import Summits.CriticalPhenomena.PercolationContinuityZ3.Theorems.Transplant.SkelSign2ParamsRoot
import Summits.CriticalPhenomena.PercolationContinuityZ3.Theorems.Transplant.SkelPhiRootSchedAssembly
import Summits.CriticalPhenomena.PercolationContinuityZ3.Theorems.Transplant.KNCells2RootRunStd
import Summits.CriticalPhenomena.PercolationContinuityZ3.Theorems.Transplant.SkelPhiRootRadii
import Summits.CriticalPhenomena.PercolationContinuityZ3.Theorems.Transplant.SkelSignChoiceAll
import HarnessLib

/-!
# D″ node, OPTION C (multi-type), (R) wrapper: **`PlanarSkeletonSign.rootHoldsFnAll_signChoiceAll : RootHoldsFnAll signChoiceAll`** — the ROOT
# RESIDUE of the multi-type closure `samePDropOfSkeletonSign_of_choiceFnAll signChoiceAll wfHoldsFnAll_signChoiceAll rootHoldsFnAll_signChoiceAll
# faceHoldsRFnAll_… reachHoldsRHFnAll_…` (p3-g7 `SkelSignChoiceRef` p254929 / `SkelSignChoiceAll`), i.e. the single-type (R) wrapper
# `rootHoldsFn_signChoice₂` (`SkelPhiRootHolds`, p2-g8 text) with the binder `Φ.types = {t}` DROPPED: the only place that binder was used is the
# Step-I′ certificate at `q`, which the residue `Skelφ.rootOblT_concSG_sched` (p2-g8 `SkelPhiRootSchedAssembly`) wants over
# `StepI.index Φ.types (Sz O) (Sx O) (Sy O)` — exactly the family the all-types premise `AtQAll O q` carries; every other number / radius /
# count / kit / first-hop fact is stmt-g9's `Sgn₂.*` dictionary (`SkelSign2ParamsAtQ/AtQ2/Depth/Counts/Widths/Root`) read through
# `AtQAll.atQ ht : AtQ O q`.  Same instantiation as `SkelPhiRootHolds` (standard root band run `rootSchedRO … (rootBandOKR_std …)`, short stride
# `e∥`, `nStd ≤ 12A` steps, F-DP4-2 rooted admissibility `BandOKR`)

builds on p205010 (kernel theorem, internal audit signed; external expert review pending) — nothing in this file uses p205010.
Status sentence (coordinator 2026-08-20T04:30Z): "θ(p_c) = 0 on ℤ^d, all d ≥ 2 — kernel-verified (Lean 4/Mathlib, standard axioms); internal
adversarial audit SIGNED 2026-08-20 04:29Z; external expert review pending."
Lane `prim-bschramm-*`, seat `prim-bschramm-p2` (gen 9; (R) = p2 lineage under D″; option C second closing per the lead's node-level ruling
2026-08-21T07:20:22Z — this file closes nothing by itself); helper file (`--supports stmt-CriticalPhenomena-4575`).
* **`PlanarSkeletonSign.rootHoldsFnAll_signChoiceAll`**.
[cite: KozmaNitzan2024, §4 Theorem 6 (pp. 27–28: (32) at the root), Lemma 9 (p. 16), Lemma 10 (pp. 17–22), Lemma 11 (pp. 22–23), Lemma 12 (p. 24)]
-/

noncomputable section

open MeasureTheory ProbabilityTheory
open scoped ENNReal Classical

namespace Summit.CriticalPhenomena.PercolationContinuityZ3.Theorems.Transplant

namespace PlanarSkeletonSign

open Literature.Probability.Percolation Literature.Probability.LatticeModels SimpleGraph KNCells KNLevels
open Literature.Probability.Percolation.KozmaNitzan
open Literature.Probability.Percolation.KozmaNitzan.Cells (oth sgOf sgOf_sign)
open Literature.Barriers.CriticalPhenomena (graphBall)
open SkelConc (Consts)
open BoxProdZ2 (ConcRadiiG Erad Frad rootCtr)
open SkelI (tanOff)

/-- **THE ROOT RESIDUE OF THE MULTI-TYPE D″ NODE** ((R), KN §4 (32) at the root, ALL TYPES): `RootHoldsFnAll signChoiceAll` — the
premise `AtQAll O q` carries the Step-I′ family over `StepI.index Φ.types …`, which is exactly what the schedule-generic residue
`Skelφ.rootOblT_concSG_sched` consumes; every other fact is read from stmt-g9's `Sgn₂.*` dictionary through `AtQAll.atQ`.
[cite: KozmaNitzan2024, §4 Theorem 6 (pp. 27–28: (32) at the root), Lemma 11 (pp. 22–23), Lemma 12 (p. 24)] -/
theorem rootHoldsFnAll_signChoiceAll : RootHoldsFnAll signChoiceAll := by
  intro κ V _ _ G _ Φ hg t ht h0 p hp0 hp1 hC
  rw [signChoiceAll_eq]
  intro O q hatA
  have hat : (Sgn₂.choiceAt κ Φ t p hC).AtQ O q := hatA.atQ ht
  -- ### the standard root band run, per direction (`N du + 1 = nStd ≤ 12 A`, inside the accuracy table)
  have hstd := fun (du : MDir) => Sgn₂.root_std_at hat du.1
  have hOKR : ∀ du : MDir, RootRun2.RootBandOKR (Sgn₂.cells κ Φ p O) du (Sgn₂.e κ Φ p O du.1) (Sgn.R' κ Φ p O)
      (Sgn₂.e κ Φ p O du.1 - Sgn.R' κ Φ p O) (RootRun2.nStd ((Sgn₂.cells κ Φ p O).r du.1) (Sgn₂.e κ Φ p O du.1) (Sgn.R' κ Φ p O) - 1)
      (Sgn₂.WMR κ Φ p O du.1) (Sgn₂.WbR κ Φ p O du.1) (RootRun2.caStd ((Sgn₂.cells κ Φ p O).r du.1) (Sgn₂.e κ Φ p O du.1) (Sgn.R' κ Φ p O)) 0
      (Sgn₂.qR' κ Φ p O du.1 : ℤ)
      ((Sgn₂.qR' κ Φ p O du.1 : ℤ) + (RootRun2.nStd ((Sgn₂.cells κ Φ p O).r du.1) (Sgn₂.e κ Φ p O du.1) (Sgn.R' κ Φ p O) : ℤ) * (Sgn.R' κ Φ p O) +
        2 * (Sgn₂.WMR κ Φ p O du.1 : ℤ)) := by
    intro du
    obtain ⟨h1e, h2R, hbig, he6, hNR, hq8, hW8, hWb⟩ := hstd du
    exact RootRun2.rootBandOKR_std (Sgn₂.cells κ Φ p O) du h1e h2R hbig he6 (by positivity) (by exact_mod_cast hq8) hW8 hNR
      (fun ℓ hℓ => hWb ℓ (by push_cast at hℓ; omega))
  have hNle : ∀ du : MDir, (RootRun2.rootSchedRO (Sgn₂.cells κ Φ p O) du (hOKR du)).N ≤ Skelφ.Prm.nmax (Sgn.A κ) := by
    intro du
    obtain ⟨h1e, -, hbig, -⟩ := hstd du
    have h12 := RootRun2.nStd_mul_le_twelve (r := (Sgn₂.cells κ Φ p O).r du.1) (R' := Sgn.R' κ Φ p O) h1e hbig
    have hr : (((Sgn₂.cells κ Φ p O).r du.1 : ℕ) : ℤ) = (Sgn.A κ : ℤ) * (Sgn₂.e κ Φ p O du.1 : ℤ) := by exact_mod_cast Sgn₂.cells_r_at hat du.1
    have he0 : (0 : ℤ) < Sgn₂.e κ Φ p O du.1 := by exact_mod_cast h1e
    have hn : (RootRun2.nStd ((Sgn₂.cells κ Φ p O).r du.1) (Sgn₂.e κ Φ p O du.1) (Sgn.R' κ Φ p O) : ℤ) ≤ 12 * (Sgn.A κ : ℤ) := by
      rw [hr] at h12
      nlinarith
    have hn' : RootRun2.nStd ((Sgn₂.cells κ Φ p O).r du.1) (Sgn₂.e κ Φ p O du.1) (Sgn.R' κ Φ p O) ≤ 12 * Sgn.A κ := by exact_mod_cast hn
    have := Sgn₂.twelve_A_le_nmax κ
    rw [RootRun2.rootSchedRO_N]; omega
  have hacc := fun (du : MDir) => Sgn₂.acc_at_length hat _ (hNle du) hp0 hp1
  -- ### the planar facts of the root schedules
  have hca25 : ∀ du : MDir, RootRun2.caStd ((Sgn₂.cells κ Φ p O).r du.1) (Sgn₂.e κ Φ p O du.1) (Sgn.R' κ Φ p O) ≤ 25 * ((Sgn₂.cells κ Φ p O).r du.1 : ℤ) := by
    intro du
    obtain ⟨-, -, hbig, -⟩ := hstd du
    have : ((Sgn₂.e κ Φ p O du.1 : ℕ) : ℤ) + 2 * (Sgn.R' κ Φ p O) + 2 ≤ 12 * ((Sgn₂.cells κ Φ p O).r du.1 : ℤ) := by exact_mod_cast hbig
    unfold RootRun2.caStd; linarith
  have hq'5 : ∀ du : MDir, (Sgn₂.qR' κ Φ p O du.1 : ℤ) ≤ 5 * ((Sgn₂.cells κ Φ p O).r (oth du.1) : ℤ) - 1 := by
    intro du
    obtain ⟨-, -, -, -, -, hq8, -⟩ := hstd du
    have : 8 * (Sgn₂.qR' κ Φ p O du.1 : ℤ) ≤ ((Sgn₂.cells κ Φ p O).r (oth du.1) : ℤ) := by exact_mod_cast hq8
    have h1 : (1 : ℤ) ≤ (Sgn₂.cells κ Φ p O).r (oth du.1) := by exact_mod_cast (Sgn₂.cells κ Φ p O).one_le_r (oth du.1)
    linarith
  -- ### the level window and the counts
  have hlev := Sgn₂.levels_at (κ := κ) (Φ := Φ) (p := p) (O := O)
  have hcount : ∀ du : MDir, 1 / (1 - (q : ℝ)) ^ (Φ.Δ * Sgn.NP κ Φ p O) ≤
      κ.δr (RootRun2.rootSchedRO (Sgn₂.cells κ Φ p O) du (hOKR du)).N * ((Finset.Icc (Sgn.T₀ O) (Sgn.Rlev κ Φ p O)).card : ℝ) := by
    intro du
    rw [hlev.2.1]
    exact (hacc du).2.2.2.2.2.2 _ (Nat.le_succ _)
  -- ### the schedule's radii at the root (`Rt + 1 = F 1 − L′`, `rQ 0 0 = E₀`)
  have hΛ : Sgn₂.Λ κ Φ p O q = Skelφ.concRadii2S (Sgn₂.cells κ Φ p O) (Skelφ.Prm.gap (Sgn₂.schedIn κ Φ p O q)) (fun _ => 0)
      (Skelφ.Prm.E₀ (Sgn₂.schedIn κ Φ p O q)) (Skelφ.Prm.Lp (Sgn₂.schedIn κ Φ p O q)) := Sgn₂.Λ_eq
  have hRtF := Sgn₂.Rt_facts (κ := κ) (Φ := Φ) (p := p) (O := O) (q := q)
  have hE := Sgn₂.E₀_at hat
  have hE1 : 1 ≤ Skelφ.Prm.E₀ (Sgn₂.schedIn κ Φ p O q) := by have := hE.1; omega
  have hLF : Skelφ.Prm.Lp (Sgn₂.schedIn κ Φ p O q) + 1 ≤
      Frad (Skelφ.Prm.gap (Sgn₂.schedIn κ Φ p O q)) (fun _ => 0) (Skelφ.Prm.E₀ (Sgn₂.schedIn κ Φ p O q)) 1 := by have := hRtF.1; omega
  have hRtdef : Sgn₂.Rt κ Φ p O q = Frad (Skelφ.Prm.gap (Sgn₂.schedIn κ Φ p O q)) (fun _ => 0) (Skelφ.Prm.E₀ (Sgn₂.schedIn κ Φ p O q)) 1 -
      Skelφ.Prm.Lp (Sgn₂.schedIn κ Φ p O q) - 1 := rfl
  have hrad := fun (du : MDir) => Skelφ.root_radii_concRadii2S' (Sgn₂.cells κ Φ p O) (Skelφ.Prm.gap (Sgn₂.schedIn κ Φ p O q)) (fun _ => 0)
    (Skelφ.Prm.E₀ (Sgn₂.schedIn κ Φ p O q)) (Skelφ.Prm.Lp (Sgn₂.schedIn κ Φ p O q)) hE1 hLF du
  have hRB : ∀ du, Sgn₂.Rt κ Φ p O q + 1 ≤ (Sgn₂.Λ κ Φ p O q).rB 0 0 du := fun du => by rw [hΛ, hRtdef]; exact (hrad du).1
  have hRQ : ∀ du, Sgn₂.Rt κ Φ p O q + 1 ≤ (Sgn₂.Λ κ Φ p O q).rQ 0 ((0 : Site 2) + stepVec du) := fun du => by
    rw [hΛ, hRtdef]; exact (hrad du).2.1
  have hRM : ∀ du, Sgn₂.Rt κ Φ p O q + 1 ≤ (Sgn₂.Λ κ Φ p O q).rM 0 ((0 : Site 2) + stepVec du) := fun du => by
    rw [hΛ, hRtdef]; exact (hrad du).2.2
  have hQE : (Sgn₂.Λ κ Φ p O q).rQ 0 0 ≤ Skelφ.Prm.E₀ (Sgn₂.schedIn κ Φ p O q) := by
    rw [hΛ]
    exact (Skelφ.root_radii_concRadii2S (Sgn₂.cells κ Φ p O) (Skelφ.Prm.gap (Sgn₂.schedIn κ Φ p O q)) (fun _ => 0)
      (Skelφ.Prm.E₀ (Sgn₂.schedIn κ Φ p O q)) (Skelφ.Prm.Lp (Sgn₂.schedIn κ Φ p O q)) hE1 (0, true)).2.2.2
  have hEQ : Skelφ.Prm.E₀ (Sgn₂.schedIn κ Φ p O q) ≤ (Sgn₂.Λ κ Φ p O q).rQ 0 0 := by
    rw [hΛ, Skelφ.concRadii2S_rQ, Skel.nQ_zero_zero, BoxProdZ2.Erad_zero]; exact le_max_left _ _
  -- ### the kit at the zone scale, the first hop
  have hRΛ := Sgn₂.R_Λ_eq hat
  have hρz : Skelφ.fatRadius Φ.frame hC (Sgn.Mu O) + O.off = Sgn.ρz O := by rw [← hRΛ.1]; rfl
  have hrs : Sgn.rs Φ O ≤ Sgn₂.r₀ κ Φ p O := by unfold Sgn₂.r₀; omega
  have hhop := fun (du : MDir) => Sgn₂.first_hop_at hat du.1
  have hdep := fun (du : MDir) => Sgn₂.first_hop_depths_at hat du.1
  have hcaR : ∀ du : MDir, RootRun2.caStd ((Sgn₂.cells κ Φ p O).r du.1) (Sgn₂.e κ Φ p O du.1) (Sgn.R' κ Φ p O) = (Sgn₂.caR κ Φ p O du.1 : ℤ) :=
    fun du => by unfold RootRun2.caStd Sgn₂.caR; push_cast; ring
  -- ### assemble: one call of the schedule-generic (R) residue
  show Skel.RootOblT G (⟨Skelφ.cellGeomSG G Φ.φ (Sgn₂.cells κ Φ p O) t (Sgn₂.Λ κ Φ p O q), q, κ.δ⟩ : KSchA V ℕ) Φ.Δ κ.δr
  exact Skelφ.rootOblT_concSG_sched Φ.lip Φ.step Φ.frame Φ.cyl_connected Φ.degree_le hC (Sgn₂.cells κ Φ p O) t Sgn₂.WFS2_at h0 q κ.δ
    (Δ' := Φ.Δ) (δr := κ.δr) (Rt := Sgn₂.Rt κ Φ p O q) (L' := Skelφ.Prm.Lp (Sgn₂.schedIn κ Φ p O q)) (E₀ := Skelφ.Prm.E₀ (Sgn₂.schedIn κ Φ p O q))
    (fun du => RootRun2.rootSchedRO (Sgn₂.cells κ Φ p O) du (hOKR du))
    (Rlev := fun _ => Sgn.Rlev κ Φ p O) (Nc := fun _ => Sgn.NP κ Φ p O) (j₀ := fun _ => Sgn.T₀ O) (j₁ := fun _ => Sgn.Rlev κ Φ p O)
    (ca := fun du => RootRun2.caStd ((Sgn₂.cells κ Φ p O).r du.1) (Sgn₂.e κ Φ p O du.1) (Sgn.R' κ Φ p O)) (q' := fun du => (Sgn₂.qR' κ Φ p O du.1 : ℤ))
    (fun du k hk => RootRun2.rootSchedRO_region_subset (hOKR du) hk) (fun du k hk => RootRun2.rootSchedRO_region_disjoint_Q (hOKR du) hk)
    (fun du => RootRun2.rootSchedRO_core_last_subset_M (hOKR du)) (fun du => by rw [RootRun2.rootSchedRO_core_zero])
    hca25 hq'5 (fun _ => hlev.2.2.2.le) (fun _ => le_rfl) hRB hRQ hRM hRtF.2.2.1 hQE
    (fun du => (hacc du).2.2.2.1) (fun du => (hacc du).2.2.2.2.1) hcount
    (D := O.D) (off := O.off) hRΛ.2 (Sz := Sgn.Sz O) (Sx := Sgn₂.Sx κ Φ p O) (Sy := Sgn₂.Sy κ Φ p O) (δI := Sgn.δI κ Φ)
    (fun i hi => hatA.2.2.2.2.2.1 i hi) (fun du => (hacc du).2.1)
    (Mz := Sgn.Mu O) (Sgn₂.mem_lists_at (κ := κ) (Φ := Φ) (p := p) (O := O)).1 (Sgn₂.Mu_facts hat).2.2.2
    (ℓK := Skelφ.Prm.ℓK (Sgn.Mu O))
    (fun I _ => by rw [Skelφ.Prm.ℓK_eq]; exact (Sgn₂.mem_lists_at (κ := κ) (Φ := Φ) (p := p) (O := O)).2.1)
    (fun I _ => by rw [Skelφ.Prm.ℓK_eq]; exact (Sgn₂.mem_lists_at (κ := κ) (Φ := Φ) (p := p) (O := O)).2.2.1)
    (A := Skelφ.Prm.A O.D (Sgn.Mu O)) (Rk := Skelφ.Prm.Rk O.D (Sgn.Mu O)) (Skelφ.Prm.hAw O.D (Sgn.Mu O)) (Skelφ.Prm.hRk O.D (Sgn.Mu O))
    (ℓs := Sgn.M O) (M := Sgn.M O) (K := Sgn.Kd O) (Rsd := Sgn.Rseed Φ O) (r₀ := Sgn₂.r₀ κ Φ p O) (rs := Sgn.rs Φ O) (cU := Sgn.cU Φ O)
    (Skelφ.Prm.one_le_M O.D (Sgn.Mu O)) (fun _ => hlev.1.le) (Skelφ.Prm.hA O.D (Sgn.Mu O)) (Skelφ.Prm.hAℓ O.D (Sgn.Mu O))
    (Skelφ.Prm.hK O.D (Sgn.Mu O) (Sgn.ρz O)) (Skelφ.Prm.hnA O.D (Sgn.Mu O)) (Skelφ.Prm.hnM O.D (Sgn.Mu O))
    (fun i => by rw [hρz]; exact Skelφ.Prm.hρK O.D (Sgn.Mu O) (Sgn.ρz O) i)
    (Skelφ.Prm.hR'₁ O.D (Sgn.Mu O) G Φ.φ Φ.types) (Skelφ.Prm.hR'₂ O.D (Sgn.Mu O) G Φ.φ Φ.types)
    ((Skelφ.Prm.hr₀₁ O.D (Sgn.Mu O) G Φ.φ Φ.types (Sgn.ρz O)).trans hrs) ((Skelφ.Prm.hr₀₂ O.D (Sgn.Mu O) G Φ.φ Φ.types (Sgn.ρz O)).trans hrs)
    (Sgn₂.r₀_le_Lp hat) hRtF.2.2.2.1
    (Skelφ.Prm.hrs₁ O.D (Sgn.Mu O) G Φ.φ Φ.types (Sgn.ρz O)) (Skelφ.Prm.hrs₂ O.D (Sgn.Mu O) G Φ.φ Φ.types (Sgn.ρz O))
    (Skelφ.Prm.hcU O.D (Sgn.Mu O) Φ.Δ)
    (fun du => (Sgn₂.root_route_at hat du.1).2.2.2.1)
    (fun du k hk _ ℓ h₁ h₂ => ((Sgn₂.root_route_at hat du.1).2.2.2.2.2 ℓ h₁ h₂).1)
    (fun du k hk _ ℓ h₁ h₂ => ((Sgn₂.root_route_at hat du.1).2.2.2.2.2 ℓ h₁ h₂).2)
    (fun du k hk I ℓ h₁ h₂ => Sgn₂.hdepth_range_at hat du.1 I ((Sgn₂.root_route_at hat du.1).1.trans h₁)
      (h₂.trans ((Sgn₂.root_route_at hat du.1).2.1.trans (Sgn₂.root_route_at hat du.1).2.2.1)))
    (fun du k hk ℓ h₁ h₂ => by
      show Skelφ.StepI.widths O.D.Gb O.D.Fb du.1 ℓ (oth du.1) ≤ Skelφ.StepI.widths O.D.Gb O.D.Fb du.1 (max ℓ (Sgn₂.ℓ₀ κ Φ p O du.1)) (oth du.1)
      rw [max_eq_left (show Sgn₂.ℓ₀ κ Φ p O du.1 ≤ ℓ from h₁)])
    (fun _ => Sgn.kP κ Φ p O) (fun _ => (Sgn₂.hN (κ := κ) (Φ := Φ) (p := p) (O := O) hp0 hp1).1) (fun du => (hacc du).2.2.2.2.2.1)
    (mex := 60 * (Sgn₂.cells κ Φ p O).rmax) (R₁ := Sgn₂.Rex κ Φ p O q (Skelφ.Prm.E₀ (Sgn₂.schedIn κ Φ p O q) + 1)) (η := Sgn.η κ Φ)
    (fun du => (hacc du).2.2.1) le_rfl
    (fun R'' hR'' Rw D' A' hD' hbox hA' hA'' => Sgn₂.hRex_at hat _ t R'' hR'' Rw D' A' hD' hbox hA' hA'') hRtF.2.2.2.2.2
    (ℓ1 := fun du => Sgn₂.ℓ1 κ Φ p O du.1)
    (fun du h0' => by rw [show Sgn₂.ℓ1 κ Φ p O du.1 = Sgn₂.ℓ1 κ Φ p O 0 by rw [h0']]; exact (hhop du).1)
    (fun du h1' => by rw [show Sgn₂.ℓ1 κ Φ p O du.1 = Sgn₂.ℓ1 κ Φ p O 1 by rw [h1']]; exact (hhop du).2.1)
    (fun du => by rw [hcaR]; exact_mod_cast (hhop du).2.2.1)
    (fun du => by exact_mod_cast (hhop du).2.2.2.1)
    (fun du => by
      have h3 := (hhop du).2.2.1
      have h5 := (hhop du).2.2.2.2.1
      rw [hcaR]
      have : ((Sgn₂.caR κ Φ p O du.1 - Sgn₂.ℓ1 κ Φ p O du.1 + O.D.k : ℕ) : ℤ) ≤ ((5 * (Sgn₂.cells κ Φ p O).r du.1 : ℕ) : ℤ) := by exact_mod_cast h5
      push_cast [Nat.cast_sub h3] at this
      linarith)
    (fun du => by exact_mod_cast (hhop du).2.2.2.2.2.2)
    (fun du => le_rfl)
    (R₀ := Sgn₂.R₀U κ Φ p O) (Rp := Sgn₂.RpU κ Φ p O)
    (fun du => by rw [← hRΛ.1]; exact (hdep du).1) ((hdep (0, true)).2.2.1.trans hEQ) (hdep (0, true)).2.2.2.2.1
    (fun du => (hdep du).2.1) ((hdep (0, true)).2.2.2.1.trans hEQ)
    (fun du => (Nat.succ_le_succ (hdep du).2.2.2.2.2).trans (hRB du))
    (fun du => (Nat.succ_le_succ (hdep du).2.2.2.2.2).trans (hRQ du))
    (hdep (0, true)).2.2.2.2.2

end PlanarSkeletonSign

end Summit.CriticalPhenomena.PercolationContinuityZ3.Theorems.Transplant

end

━━━━━━━━━━━━━━━━━━━━

> _What this task involves_: Each line containing the word "frame" needs to be copied from the data above.

> _Answer_:
  have hρz : Skelφ.fatRadius Φ.frame hC (Sgn.Mu O) + O.off = Sgn.ρz O := by rw [← hRΛ.1]; rfl
  exact Skelφ.rootOblT_concSG_sched Φ.lip Φ.step Φ.frame Φ.cyl_connected Φ.degree_le hC (Sgn₂.cells κ Φ p O) t Sgn₂.WFS2_at h0 q κ.δ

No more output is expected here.